Capítulo 21

Dentro do carro estava tão gelado quanto fora, mas foi um alívio sair da chuva.

A Bia e o Lourenço passaram as mãos pelo rosto ao mesmo tempo, e ela retorceu os cabelos compridos, o fio de água ensopando mais a calça branca. Ela não se preocupou com a camisa, também branca, o sutiã de bojo não ia ficar transparente e se ele percebeu, não comentou. Ele estava sério e compenetrado, como na conversa que tiveram na manhã seguinte à primeira vez.

A Bia tirou o celular da mochila antes de jogá-la, junto com o jaleco ensopado, no banco de trás, e ligou o ar quente ao notar a pele arrepiada do Lourenço.
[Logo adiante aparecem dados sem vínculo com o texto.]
import Literature.Analysis.FluidPDE.StationaryEulerWeakFlows
import Literature.Analysis.FluidPDE.StationaryEulerLaminatesHighDim
import Literature.Analysis.FluidPDE.StationaryEulerPlanarFamily
import HarnessLib

/-!
# Proof of the `h`-principle for weak stationary Euler flows (Choffrut–Székelyhidi 2014, Thm. 1)

Topic `Literature/Analysis/FluidPDE`. Discharge of the named fact
`Literature.Analysis.FluidPDE.Torus.ChoffrutSzekelyhidi2014_thm1` (Choffrut–Székelyhidi, *Weak
solutions to the stationary incompressible Euler equations*, SIAM J. Math. Anal. 46 (2014)
4060–4074 = arXiv:1401.4301, Theorem 1), assembling the support files
`StationaryEuler*.lean`: the relaxed family is `int 𝒦_r^{co}` with explicit laminates for `d ≥ 3`
(§4, `HighDim.relaxedFamily`) and `𝒱_r^{lc}` for `d = 2` (§5, `TwoDim.relaxedFamily`); §2
(Steps 1–3 with the explicit iteration in place of Baire category, and Lemma 2) then yields, for
every `n`, `n` pairwise not a.e. equal bounded weak stationary flows with `|v|² = e` a.e. and
`‖v - v₀‖_{H⁻¹} < σ` (`StationaryEuler.exists_weakFlows`).

## References

* A. Choffrut, L. Székelyhidi Jr., SIAM J. Math. Anal. 46 (2014), no. 6, 4060–4074;
  arXiv:1401.4301, Theorem 1. [ChoffrutSzekelyhidi2014]
-/

noncomputable section

open scoped InnerProductSpace ENNReal
open MeasureTheory
open Literature.Analysis.FunctionSpaces

namespace Literature.Analysis.FluidPDE

namespace StationaryEuler

/-- The relaxed family in every dimension `d ≥ 2`. [cite: ChoffrutSzekelyhidi2014, §4 (d ≥ 3), §5 (d = 2)] -/
def relaxedFamilyOfCard {d : Type*} [Fintype d] [DecidableEq d] [Nonempty d] (h2 : 2 ≤ Fintype.card d) :
    RelaxedFamily d :=
  if h3 : 3 ≤ Fintype.card d then HighDim.relaxedFamily h3 else TwoDim.relaxedFamily (by omega)

end StationaryEuler

namespace Torus

/-- **Choffrut–Székelyhidi 2014, Theorem 1, proved.** [cite: ChoffrutSzekelyhidi2014, Thm. 1] -/
theorem ChoffrutSzekelyhidi2014_thm1_holds : ChoffrutSzekelyhidi2014_thm1 := by
  intro d _ _ hd v₀ p₀ e hv hp hdiv hE he hlt σ hσ n
  haveI : Nonempty d := Fintype.card_pos_iff.1 (by omega)
  obtain ⟨v, hdist, hv'⟩ := StationaryEuler.exists_weakFlows (StationaryEuler.relaxedFamilyOfCard hd)
    hv hp hdiv hE he.continuous hlt hσ n
  exact ⟨v, hdist, fun i => ⟨(hv' i).1.1, (hv' i).1.2.1, (hv' i).1.2.2.1, (hv' i).1.2.2.2, (hv' i).2⟩⟩

end Torus

end Literature.Analysis.FluidPDE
— Eu preciso ligar pro meu pai.

— Você quer que eu espere lá fora?

— Não precisa. — A Bia encostou o dedo no nome do pai da tela do telefone, e ele atendeu no primeiro toque. — Oi, pai, tudo bem?

— Tudo, meu amor. Aconteceu alguma coisa? O seu irmão já chegou.

— Pois é, eu me atrasei e ainda tô na faculdade e, com essa chuva, não vai dar pra chegar a tempo.

— Bia, se eu pudesse, eu esperava.

— Eu sei. Não tem problema.

— Talvez seja melhor mesmo, você começar com um procedimento mais simples.

A Bia sentiu o sorriso na voz do pai.

— Eu não tô inventando uma desculpa — ela disse com um suspiro. Era só o que faltava, o pai pensar que ela estava com medo.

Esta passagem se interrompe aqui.